Reproduce exactly the span of lines that opens with the line containing "is peeled by" and closes with the last line of the entries below.

Segment Start: DATA SHOWN

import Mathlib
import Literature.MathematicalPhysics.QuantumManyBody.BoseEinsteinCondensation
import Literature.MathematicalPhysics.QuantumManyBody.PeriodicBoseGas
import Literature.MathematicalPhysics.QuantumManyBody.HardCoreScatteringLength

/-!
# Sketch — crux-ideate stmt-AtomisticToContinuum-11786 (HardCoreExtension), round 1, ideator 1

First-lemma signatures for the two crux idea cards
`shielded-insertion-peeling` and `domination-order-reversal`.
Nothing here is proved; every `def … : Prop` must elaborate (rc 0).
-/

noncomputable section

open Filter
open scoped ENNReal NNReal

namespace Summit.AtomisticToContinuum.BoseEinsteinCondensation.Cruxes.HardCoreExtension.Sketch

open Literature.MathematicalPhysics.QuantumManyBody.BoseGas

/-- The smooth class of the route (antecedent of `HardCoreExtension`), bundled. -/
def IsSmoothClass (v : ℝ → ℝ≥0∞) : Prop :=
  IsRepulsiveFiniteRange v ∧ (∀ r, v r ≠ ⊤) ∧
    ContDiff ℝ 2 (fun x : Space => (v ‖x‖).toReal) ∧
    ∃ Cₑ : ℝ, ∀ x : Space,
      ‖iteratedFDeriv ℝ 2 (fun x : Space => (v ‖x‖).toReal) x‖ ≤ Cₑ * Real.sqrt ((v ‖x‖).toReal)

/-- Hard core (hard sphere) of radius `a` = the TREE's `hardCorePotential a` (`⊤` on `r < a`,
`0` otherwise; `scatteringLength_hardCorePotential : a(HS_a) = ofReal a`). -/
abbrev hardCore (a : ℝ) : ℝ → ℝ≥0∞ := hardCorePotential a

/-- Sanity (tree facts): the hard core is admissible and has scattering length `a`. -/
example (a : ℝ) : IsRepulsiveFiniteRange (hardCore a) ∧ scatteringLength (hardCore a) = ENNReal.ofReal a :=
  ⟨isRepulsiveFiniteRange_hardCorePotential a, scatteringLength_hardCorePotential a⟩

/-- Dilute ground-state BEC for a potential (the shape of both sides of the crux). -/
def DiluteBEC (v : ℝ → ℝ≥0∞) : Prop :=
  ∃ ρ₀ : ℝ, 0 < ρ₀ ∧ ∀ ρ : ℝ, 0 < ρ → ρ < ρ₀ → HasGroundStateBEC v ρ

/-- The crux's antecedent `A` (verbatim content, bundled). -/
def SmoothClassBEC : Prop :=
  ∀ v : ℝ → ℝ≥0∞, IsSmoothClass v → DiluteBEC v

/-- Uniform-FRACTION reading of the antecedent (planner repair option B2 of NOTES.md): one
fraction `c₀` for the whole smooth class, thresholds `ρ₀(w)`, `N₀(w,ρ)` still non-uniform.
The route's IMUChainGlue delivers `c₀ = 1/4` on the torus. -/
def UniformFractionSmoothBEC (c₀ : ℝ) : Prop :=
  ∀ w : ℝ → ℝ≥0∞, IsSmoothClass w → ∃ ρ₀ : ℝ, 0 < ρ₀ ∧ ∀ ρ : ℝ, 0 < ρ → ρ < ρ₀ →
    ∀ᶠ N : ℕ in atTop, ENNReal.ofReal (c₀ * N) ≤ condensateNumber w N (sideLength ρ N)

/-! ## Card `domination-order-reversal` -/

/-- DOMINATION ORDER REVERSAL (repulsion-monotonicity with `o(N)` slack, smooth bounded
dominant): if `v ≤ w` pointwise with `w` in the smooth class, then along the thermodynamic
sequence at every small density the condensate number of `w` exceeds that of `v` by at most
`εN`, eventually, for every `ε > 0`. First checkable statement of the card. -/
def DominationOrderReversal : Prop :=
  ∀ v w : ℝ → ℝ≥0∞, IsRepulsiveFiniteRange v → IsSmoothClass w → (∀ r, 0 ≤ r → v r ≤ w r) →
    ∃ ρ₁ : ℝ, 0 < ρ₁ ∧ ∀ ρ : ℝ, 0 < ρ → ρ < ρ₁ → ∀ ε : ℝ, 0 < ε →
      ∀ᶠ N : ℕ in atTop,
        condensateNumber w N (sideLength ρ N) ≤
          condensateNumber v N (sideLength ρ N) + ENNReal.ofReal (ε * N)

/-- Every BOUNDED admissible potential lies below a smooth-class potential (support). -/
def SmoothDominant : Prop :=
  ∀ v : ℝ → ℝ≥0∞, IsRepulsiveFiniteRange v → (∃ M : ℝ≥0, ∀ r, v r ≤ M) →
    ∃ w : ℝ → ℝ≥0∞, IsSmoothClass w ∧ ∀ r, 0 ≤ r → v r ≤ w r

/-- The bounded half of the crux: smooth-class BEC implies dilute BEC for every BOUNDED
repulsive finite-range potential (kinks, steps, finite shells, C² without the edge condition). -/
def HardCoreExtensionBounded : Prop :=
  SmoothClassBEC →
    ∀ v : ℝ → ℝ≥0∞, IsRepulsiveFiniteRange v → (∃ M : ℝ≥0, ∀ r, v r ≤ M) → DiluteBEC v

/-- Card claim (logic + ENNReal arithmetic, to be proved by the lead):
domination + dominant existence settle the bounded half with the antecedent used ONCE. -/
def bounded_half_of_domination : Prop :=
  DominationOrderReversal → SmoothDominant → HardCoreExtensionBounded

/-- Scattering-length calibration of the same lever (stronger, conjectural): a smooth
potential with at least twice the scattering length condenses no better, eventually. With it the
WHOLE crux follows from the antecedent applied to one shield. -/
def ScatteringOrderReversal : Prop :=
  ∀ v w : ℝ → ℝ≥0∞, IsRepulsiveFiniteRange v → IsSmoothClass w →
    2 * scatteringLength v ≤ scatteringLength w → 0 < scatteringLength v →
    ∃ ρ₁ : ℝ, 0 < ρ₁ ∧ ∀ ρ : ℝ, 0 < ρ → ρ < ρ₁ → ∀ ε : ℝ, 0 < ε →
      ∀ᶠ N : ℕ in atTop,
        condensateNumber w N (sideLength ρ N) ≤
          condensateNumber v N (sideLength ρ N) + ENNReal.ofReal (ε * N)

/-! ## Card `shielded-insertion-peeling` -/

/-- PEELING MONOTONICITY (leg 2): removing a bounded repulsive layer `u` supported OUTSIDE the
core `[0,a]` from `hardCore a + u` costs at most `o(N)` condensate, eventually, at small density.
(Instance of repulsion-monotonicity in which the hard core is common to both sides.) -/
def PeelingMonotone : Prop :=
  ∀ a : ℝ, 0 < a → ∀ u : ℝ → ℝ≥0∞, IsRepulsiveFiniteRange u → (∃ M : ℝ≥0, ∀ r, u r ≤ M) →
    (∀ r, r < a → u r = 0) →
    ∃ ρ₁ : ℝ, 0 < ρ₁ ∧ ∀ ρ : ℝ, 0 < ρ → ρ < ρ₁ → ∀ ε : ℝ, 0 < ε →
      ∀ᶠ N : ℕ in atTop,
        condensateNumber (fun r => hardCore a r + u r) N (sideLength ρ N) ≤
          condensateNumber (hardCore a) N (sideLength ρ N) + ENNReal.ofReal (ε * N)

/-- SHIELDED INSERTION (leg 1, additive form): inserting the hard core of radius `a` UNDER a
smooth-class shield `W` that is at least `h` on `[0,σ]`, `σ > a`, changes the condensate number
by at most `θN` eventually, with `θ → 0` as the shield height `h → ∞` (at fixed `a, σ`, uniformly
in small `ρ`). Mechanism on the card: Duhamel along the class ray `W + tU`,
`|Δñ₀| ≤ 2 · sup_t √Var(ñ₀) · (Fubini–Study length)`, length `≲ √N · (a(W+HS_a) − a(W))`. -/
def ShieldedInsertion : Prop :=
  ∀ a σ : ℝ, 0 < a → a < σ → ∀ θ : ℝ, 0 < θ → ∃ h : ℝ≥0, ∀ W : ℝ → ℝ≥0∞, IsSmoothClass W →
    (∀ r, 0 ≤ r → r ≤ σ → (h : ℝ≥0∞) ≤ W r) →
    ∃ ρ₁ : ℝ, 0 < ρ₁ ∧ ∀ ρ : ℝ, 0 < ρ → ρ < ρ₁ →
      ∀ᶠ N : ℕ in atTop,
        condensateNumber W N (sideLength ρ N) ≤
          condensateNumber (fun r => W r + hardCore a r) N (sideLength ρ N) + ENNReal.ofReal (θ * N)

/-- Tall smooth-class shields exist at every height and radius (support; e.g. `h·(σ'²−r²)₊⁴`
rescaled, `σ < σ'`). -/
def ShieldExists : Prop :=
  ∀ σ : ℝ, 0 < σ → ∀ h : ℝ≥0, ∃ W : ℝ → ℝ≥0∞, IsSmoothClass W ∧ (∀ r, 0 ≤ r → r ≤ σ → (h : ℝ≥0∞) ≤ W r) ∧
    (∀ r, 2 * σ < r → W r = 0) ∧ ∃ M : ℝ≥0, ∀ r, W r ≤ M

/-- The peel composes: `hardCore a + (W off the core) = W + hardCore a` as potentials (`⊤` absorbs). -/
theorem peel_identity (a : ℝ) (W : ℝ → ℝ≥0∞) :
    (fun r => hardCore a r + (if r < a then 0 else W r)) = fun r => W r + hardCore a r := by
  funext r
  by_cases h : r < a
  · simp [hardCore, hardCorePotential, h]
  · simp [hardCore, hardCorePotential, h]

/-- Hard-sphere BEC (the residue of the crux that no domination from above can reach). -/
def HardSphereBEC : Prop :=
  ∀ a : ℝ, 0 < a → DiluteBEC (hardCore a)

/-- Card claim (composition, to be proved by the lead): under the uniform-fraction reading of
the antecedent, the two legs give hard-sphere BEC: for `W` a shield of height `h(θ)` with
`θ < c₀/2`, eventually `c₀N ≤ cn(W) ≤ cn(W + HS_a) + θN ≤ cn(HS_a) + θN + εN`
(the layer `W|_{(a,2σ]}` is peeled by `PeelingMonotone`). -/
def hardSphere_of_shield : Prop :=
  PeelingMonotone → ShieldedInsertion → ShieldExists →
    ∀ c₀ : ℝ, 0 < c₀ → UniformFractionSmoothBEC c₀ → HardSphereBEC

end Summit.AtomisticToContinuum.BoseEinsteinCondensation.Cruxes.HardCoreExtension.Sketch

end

Segment End: DATA SHOWN

**TASK SOLUTION**
(the layer `W|_{(a,2σ]}` is peeled by `PeelingMonotone`). -/
def hardSphere_of_shield : Prop :=
  PeelingMonotone → ShieldedInsertion → ShieldExists →
    ∀ c₀ : ℝ, 0 < c₀ → UniformFractionSmoothBEC c₀ → HardSphereBEC

end Summit.AtomisticToContinuum.BoseEinsteinCondensation.Cruxes.HardCoreExtension.Sketch

end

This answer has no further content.